▶ Work instruction
Your task is to copy every line of the entries that contains "exteriorPower".

[[ The data open ]]

/-- **Semilinearity** `F^*(g ω) = g(F) F^*ω` over `F♯ = bind₁ F`. [folklore] -/
theorem PolyForm.comap_polySmul (F : Fin m → MvPolynomial (Fin n) k) (g : MvPolynomial (Fin m) k)
    (ω : PolyForm k m p) : PolyForm.comap F (g • ω) = bind₁ F g • PolyForm.comap F ω := by
  refine AlternatingMap.ext fun v => ?_
  rw [AlternatingMap.smul_apply, PolyForm.comap_apply, PolyForm.comap_apply, smul_eq_mul,
    Finset.mul_sum]
  refine Finset.sum_congr rfl fun J _ => ?_
  rw [AlternatingMap.smul_apply, smul_eq_mul, map_mul, mul_assoc]

/-- The pull-back packaged as a map **semilinear over `F♯ = bind₁ F`** (same function as
`PolyForm.comap F`; use it to take preimages of `k[x]`-submodules). [folklore] -/
def PolyForm.comapₛₗ (F : Fin m → MvPolynomial (Fin n) k) :
    PolyForm k m p →ₛₗ[(bind₁ F : MvPolynomial (Fin m) k →ₐ[k] MvPolynomial (Fin n) k).toRingHom]
      PolyForm k n p where
  toFun := PolyForm.comap F
  map_add' := map_add _
  map_smul' := PolyForm.comap_polySmul F

/-- `comapₛₗ` is `comap` as a function. [folklore] -/
@[simp]
theorem PolyForm.comapₛₗ_apply (F : Fin m → MvPolynomial (Fin n) k) (ω : PolyForm k m p) :
    PolyForm.comapₛₗ F ω = PolyForm.comap F ω := rfl

/-! ### Compatibility with `dg ∧ ·` -/

/-- **`F^*(dg ∧ ω) = d(g ∘ F) ∧ F^*ω`** (the chain rule, and reindexing `J = (j, J')` at each
slot). [folklore] -/
theorem PolyForm.comap_dWedge (F : Fin m → MvPolynomial (Fin n) k) (g : MvPolynomial (Fin m) k)
    (ω : PolyForm k m p) :
    PolyForm.comap F (dWedge g ω) = dWedge (bind₁ F g) (PolyForm.comap F ω) := by
  refine AlternatingMap.ext fun v => ?_
  rw [PolyForm.comap_apply]
  simp_rw [dWedge_apply, map_sum (bind₁ F), Finset.sum_mul]
  rw [Finset.sum_comm]
  refine Finset.sum_congr rfl fun l _ => ?_
  rw [sum_eq_sum_sum_insertNth l, dirDeriv_bind₁, PolyForm.comap_apply, Finset.sum_mul_sum,
    Finset.mul_sum]
  refine Finset.sum_congr rfl fun j _ => ?_
  rw [Finset.mul_sum]
  refine Finset.sum_congr rfl fun J _ => ?_
  simp only [Fin.insertNth_apply_same, removeNth_single, Fin.removeNth,
    Fin.insertNth_apply_succAbove, Fin.prod_univ_succAbove _ l, dirDeriv_single_eq_pderiv, map_mul,
    map_pow, map_neg, map_one]
  ring

/-! ### The coordinate forms `dy_J` and the decomposition of a form -/

/-- The constant coordinate form `dy_J = dy_{J 0} ∧ (dy_{J 1} ∧ (⋯ ∧ dy_{J (p-1)}))` on `𝔸ᵐ`,
through the `dWedge` recursion (`dy_j ∧ θ = dWedge yⱼ θ`, starting from the `0`-form `1`).
For `J` strictly increasing these are the standard basis forms of `Ω^p_{k[y]/k}` over `k[y]`.
[folklore] -/
def dXs : (p : ℕ) → (Fin p → Fin m) → PolyForm k m p
  | 0, _ => ofPoly 1
  | p + 1, J => dWedge (X (J 0)) (dXs p (Fin.tail J))

/-- `dy_J` for the empty tuple is the `0`-form `1`. [folklore] -/
@[simp] theorem dXs_zero (J : Fin 0 → Fin m) : (dXs 0 J : PolyForm k m 0) = ofPoly 1 := rfl

/-- `dy_J = dy_{J 0} ∧ dy_{tail J}`. [folklore] -/
theorem dXs_succ (J : Fin (p + 1) → Fin m) :
    (dXs (p + 1) J : PolyForm k m (p + 1)) = dWedge (X (J 0)) (dXs p (Fin.tail J)) := rfl

/-- The `0`-form `1` is closed: `d1 = 0`. [folklore] -/
@[simp] theorem extDeriv_ofPoly_one : extDeriv (ofPoly (1 : MvPolynomial (Fin m) k)) = 0 :=
  AlternatingMap.ext fun v => by simp

/-- The coordinate forms are closed: `d(dy_J) = 0`. [folklore] -/
theorem extDeriv_dXs : ∀ (p : ℕ) (J : Fin p → Fin m), extDeriv (dXs p J : PolyForm k m p) = 0
  | 0, _ => extDeriv_ofPoly_one
  | p + 1, J => by rw [dXs_succ, extDeriv_dWedge, extDeriv_dXs p, dWedge_zero, neg_zero]

/-- **`d(F^* dy_J) = d(dF_{J 0} ∧ ⋯ ∧ dF_{J (p-1)}) = 0`**: pull-backs of the coordinate forms are
closed (Leibniz rule and `d ∘ d = 0`, through `d(df ∧ η) = -df ∧ dη`). [folklore] -/
theorem extDeriv_comap_dXs (F : Fin m → MvPolynomial (Fin n) k) :
    ∀ (p : ℕ) (J : Fin p → Fin m), extDeriv (PolyForm.comap F (dXs p J : PolyForm k m p)) = 0
  | 0, _ => by rw [dXs_zero, PolyForm.comap_ofPoly, map_one, extDeriv_ofPoly_one]
  | p + 1, J => by
    rw [dXs_succ, PolyForm.comap_dWedge, extDeriv_dWedge, extDeriv_comap_dXs F p, dWedge_zero,
      neg_zero]

/-- The tail of a strictly increasing tuple is strictly increasing. [folklore] -/
theorem _root_.StrictMono.fin_tail {α : Type*} [Preorder α] {J : Fin (p + 1) → α}
    (hJ : StrictMono J) : StrictMono (Fin.tail J) :=
  hJ.comp Fin.strictMono_succ

/-- **The coordinate forms on increasing basis tuples are Kronecker deltas**: for strictly
increasing `J, J' : Fin p → Fin m`, `dy_J(e_{J' 0}, …, e_{J' (p-1)}) = [J = J']`. [folklore] -/
theorem dXs_apply_single : ∀ (p : ℕ) {J J' : Fin p → Fin m}, StrictMono J → StrictMono J' →
    (dXs p J : PolyForm k m p) (fun a => Pi.single (J' a) 1) = if J = J' then 1 else 0
  | 0, J, J', _, _ => by
    rw [if_pos (funext fun a => Fin.elim0 a), dXs_zero, ofPoly_apply]
  | p + 1, J, J', hJ, hJ' => by
    have key : ∀ l : Fin (p + 1), dirDeriv (Pi.single (J' l) 1 : Fin m → ℤ)
        (X (J 0) : MvPolynomial (Fin m) k) = if J 0 = J' l then 1 else 0 := by
      intro l
      rw [dirDeriv_X, Pi.single_apply]
      split_ifs <;> simp
    have IH : ∀ l : Fin (p + 1), (dXs p (Fin.tail J) : PolyForm k m p)
        (l.removeNth fun a => (Pi.single (J' a) 1 : Fin m → ℤ)) =
          if Fin.tail J = J' ∘ l.succAbove then 1 else 0 := fun l =>
      dXs_apply_single p hJ.fin_tail (hJ'.comp (Fin.strictMono_succAbove l))
    rw [dXs_succ, dWedge_apply]
    simp_rw [key, IH]
    by_cases h : J = J'
    · subst h
      rw [if_pos rfl, Finset.sum_eq_single (0 : Fin (p + 1)) (fun l _ hl => ?_) (by simp)]
      · rw [if_pos rfl, if_pos (by rw [Fin.succAbove_zero]; rfl)]
        simp
      · rw [if_neg (fun h0 => hl (hJ.injective h0).symm)]
        simp
    · rw [if_neg h]
      refine Finset.sum_eq_zero fun l _ => ?_
      by_cases h1 : J 0 = J' l
      · by_cases h2 : Fin.tail J = J' ∘ l.succAbove
        · exfalso
          apply h
          rcases eq_or_ne l 0 with rfl | hl
          · funext a
            refine Fin.cases h1 (fun b => ?_) a
            have := congrFun h2 b
            simpa [Fin.tail, Fin.succAbove_zero] using this
          · have hl' : 0 < (l : ℕ) := Nat.pos_of_ne_zero fun h0 => hl (Fin.ext h0)
            have hp : 0 < p := by have := l.isLt; omega
            have e0 : l.succAbove ⟨0, hp⟩ = ⟨0, by omega⟩ := by
              rw [Fin.succAbove_of_castSucc_lt _ _ (by rw [Fin.lt_def]; exact hl')]
              rfl
            have e1 : J (Fin.succ ⟨0, hp⟩) = J' ⟨0, by omega⟩ := by
              have := congrFun h2 ⟨0, hp⟩
              rwa [Fin.tail, Function.comp_apply, e0] at this
            have lt1 : J' ⟨0, by omega⟩ < J' l := hJ' (by rw [Fin.lt_def]; exact hl')
            have lt2 : J 0 < J (Fin.succ ⟨0, hp⟩) := hJ (by rw [Fin.lt_def]; simp)
            rw [← e1, ← h1] at lt1
            exact absurd (lt1.trans lt2) (lt_irrefl _)
        · rw [if_neg h2]
          simp
      · rw [if_neg h1]
        simp

/-- Evaluation of a finite sum of alternating maps. [folklore] -/
theorem _root_.AlternatingMap.finset_sum_apply {R M N ι κ : Type*} [Semiring R] [AddCommMonoid M]
    [Module R M] [AddCommMonoid N] [Module R N] (s : Finset κ) (f : κ → M [⋀^ι]→ₗ[R] N)
    (v : ι → M) : (∑ c ∈ s, f c) v = ∑ c ∈ s, f c v := by
  induction s using Finset.cons_induction with
  | empty => simp
  | cons a s ha ih => rw [Finset.sum_cons, Finset.sum_cons, AlternatingMap.add_apply, ih]

open Set.powersetCard in
/-- Two alternating maps out of a module with a basis `b` indexed by a linear order agree as soon
as they agree on the increasing basis tuples `(b_{s₁}, …, b_{s_p})`, `s₁ < ⋯ < s_p` (through the
basis `Module.Basis.exteriorPower` of `⋀ᵖ` and `exteriorPower.alternatingMapLinearEquiv`).
[folklore] -/
theorem _root_.AlternatingMap.ext_of_basis_powersetCard {R M N I : Type*} [CommRing R]
    [AddCommGroup M] [Module R M] [AddCommGroup N] [Module R N] [LinearOrder I]
    (b : Module.Basis I R M) {q : ℕ} {f g : M [⋀^Fin q]→ₗ[R] N}
    (h : ∀ s : Set.powersetCard I q,
      f (fun a => b (ofFinEmbEquiv.symm s a)) = g (fun a => b (ofFinEmbEquiv.symm s a))) :
    f = g := by
  apply exteriorPower.alternatingMapLinearEquiv.injective
  refine (b.exteriorPower q).ext fun s => ?_
  rw [exteriorPower.basis_apply]
  change exteriorPower.alternatingMapLinearEquiv f (exteriorPower.ιMulti R q _) =
    exteriorPower.alternatingMapLinearEquiv g (exteriorPower.ιMulti R q _)
  rw [exteriorPower.alternatingMapLinearEquiv_apply_ιMulti,
    exteriorPower.alternatingMapLinearEquiv_apply_ιMulti]
  exact h s

open Set.powersetCard in
/-- **Decomposition of a polynomial form in the coordinate forms**:
`ω = Σ_{s = {s₁ < ⋯ < s_p}} ω(e_{s₁}, …, e_{s_p}) · dy_s` (sum over the `p`-element subsets of the
coordinates; both sides are alternating and agree on increasing basis tuples by
`dXs_apply_single`). [folklore] -/
theorem PolyForm.eq_sum_smul_dXs (ω : PolyForm k m p) :
    ω = ∑ s : Set.powersetCard (Fin m) p,
      ω (fun a => Pi.single (ofFinEmbEquiv.symm s a) 1) • dXs p (ofFinEmbEquiv.symm s) := by
  refine AlternatingMap.ext_of_basis_powersetCard (Pi.basisFun ℤ (Fin m)) fun t => ?_
  simp only [Pi.basisFun_apply]
  rw [AlternatingMap.finset_sum_apply, Finset.sum_eq_single t (fun s _ hst => ?_) (by simp)]
  · rw [AlternatingMap.smul_apply, smul_eq_mul,
      dXs_apply_single p (ofFinEmbEquiv.symm t).strictMono (ofFinEmbEquiv.symm t).strictMono,
      if_pos rfl, mul_one]
  · rw [AlternatingMap.smul_apply, smul_eq_mul,
      dXs_apply_single p (ofFinEmbEquiv.symm s).strictMono (ofFinEmbEquiv.symm t).strictMono,
      if_neg (fun hst' => hst ?_), mul_zero]
    exact ofFinEmbEquiv.symm.injective (DFunLike.coe_injective hst')

/-! ### `F^*` commutes with `d` -/

/-- **Naturality of the exterior derivative**: `F^*(dω) = d(F^*ω)` for every polynomial form `ω`
and polynomial map `F` (decompose `ω = Σ g_s dy_s`; then `d(g dy_s) = dg ∧ dy_s`,
`F^*(dg ∧ dy_s) = d(g ∘ F) ∧ F^* dy_s` and `d(F^* dy_s) = 0`). This is the functoriality of the
de Rham complex `Ω^•_{·/k}` [Hartshorne 1977, II.8; Grothendieck 1966, p. 96]. [folklore] -/
theorem PolyForm.comap_extDeriv (F : Fin m → MvPolynomial (Fin n) k) (ω : PolyForm k m p) :
    PolyForm.comap F (extDeriv ω) = extDeriv (PolyForm.comap F ω) := by
  conv_lhs => rw [PolyForm.eq_sum_smul_dXs ω]
  conv_rhs => rw [PolyForm.eq_sum_smul_dXs ω]
  rw [← extDerivₗ_apply, map_sum, map_sum, map_sum, ← extDerivₗ_apply, map_sum]
  refine Finset.sum_congr rfl fun s _ => ?_
  rw [extDerivₗ_apply, extDerivₗ_apply, extDeriv_smul, extDeriv_dXs, smul_zero, add_zero,
    PolyForm.comap_dWedge, PolyForm.comap_polySmul, extDeriv_smul, extDeriv_comap_dXs, smul_zero,
    add_zero]

/-! ### Forms vanishing on a subscheme, closed and exact forms -/

variable {I : Ideal (MvPolynomial (Fin n) k)} {I' : Ideal (MvPolynomial (Fin m) k)}

/-- If `F` maps `V(I)` into `V(I')` algebraically — `F♯(I') ⊆ I`, i.e. `I'.map (bind₁ F) ≤ I` —
then `F^*` maps the forms vanishing on `V(I')` to forms vanishing on `V(I)` (the differential
graded ideal generated by `I'` goes to the one generated by `I`, since `F^*` is multiplicative on
functions and commutes with `d`). Hence `F^*` descends to regular forms
`Ω^p(V(I')) → Ω^p(V(I))`. [folklore] -/
theorem PolyForm.comap_mem_vanishingForms (F : Fin m → MvPolynomial (Fin n) k)
    (hF : I'.map (bind₁ F : MvPolynomial (Fin m) k →ₐ[k] MvPolynomial (Fin n) k) ≤ I) :
    ∀ {p : ℕ} {ω : PolyForm k m p}, ω ∈ vanishingForms I' p →
      PolyForm.comap F ω ∈ vanishingForms I p := by
  intro p ω hω
  have h := vanishingForms_le I' (N := fun q => (vanishingForms I q).comap (PolyForm.comapₛₗ F))
    (fun q => Submodule.smul_le.mpr fun g hg θ _ => ?_) (fun q θ hθ => ?_) p hω
  · exact h
  · rw [Submodule.mem_comap, PolyForm.comapₛₗ_apply, PolyForm.comap_polySmul]
    exact smul_mem_vanishingForms I (hF (Ideal.mem_map_of_mem _ hg)) _
  · rw [Submodule.mem_comap, PolyForm.comapₛₗ_apply] at hθ
    rw [Submodule.mem_comap, PolyForm.comapₛₗ_apply, PolyForm.comap_extDeriv]
    exact extDeriv_mem_vanishingForms I hθ

/-- Pull-back preserves closedness: if `F` maps `V(I)` into `V(I')` (`I'.map F♯ ≤ I`) and `ω` is
closed on `V(I')`, then `F^*ω` is closed on `V(I)`. [folklore] -/
theorem IsClosedOn.comap (F : Fin m → MvPolynomial (Fin n) k)
    (hF : I'.map (bind₁ F : MvPolynomial (Fin m) k →ₐ[k] MvPolynomial (Fin n) k) ≤ I)
    {ω : PolyForm k m p} (hω : IsClosedOn I' ω) : IsClosedOn I (PolyForm.comap F ω) := by
  unfold IsClosedOn at hω ⊢
  rw [← PolyForm.comap_extDeriv]
  exact PolyForm.comap_mem_vanishingForms F hF hω

/-- Pull-back preserves exactness: if `F` maps `V(I)` into `V(I')` (`I'.map F♯ ≤ I`) and `ω` is
exact on `V(I')` (primitive `η`), then `F^*ω` is exact on `V(I)` (primitive `F^*η`). [folklore] -/
theorem IsExactOn.comap (F : Fin m → MvPolynomial (Fin n) k)
    (hF : I'.map (bind₁ F : MvPolynomial (Fin m) k →ₐ[k] MvPolynomial (Fin n) k) ≤ I) :
    ∀ {p : ℕ} {ω : PolyForm k m p}, IsExactOn I' ω → IsExactOn I (PolyForm.comap F ω)
  | 0, _, hω => PolyForm.comap_mem_vanishingForms F hF hω
  | p + 1, _, ⟨η, hη⟩ => ⟨PolyForm.comap F η, by
      rw [← PolyForm.comap_extDeriv, ← map_sub]
      exact PolyForm.comap_mem_vanishingForms F hF hη⟩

[[ The data closed ]]

▶ Response area
basis `Module.Basis.exteriorPower` of `⋀ᵖ` and `exteriorPower.alternatingMapLinearEquiv`).
  apply exteriorPower.alternatingMapLinearEquiv.injective
  refine (b.exteriorPower q).ext fun s => ?_
  rw [exteriorPower.basis_apply]
  change exteriorPower.alternatingMapLinearEquiv f (exteriorPower.ιMulti R q _) =
    exteriorPower.alternatingMapLinearEquiv g (exteriorPower.ιMulti R q _)
  rw [exteriorPower.alternatingMapLinearEquiv_apply_ιMulti,
    exteriorPower.alternatingMapLinearEquiv_apply_ιMulti]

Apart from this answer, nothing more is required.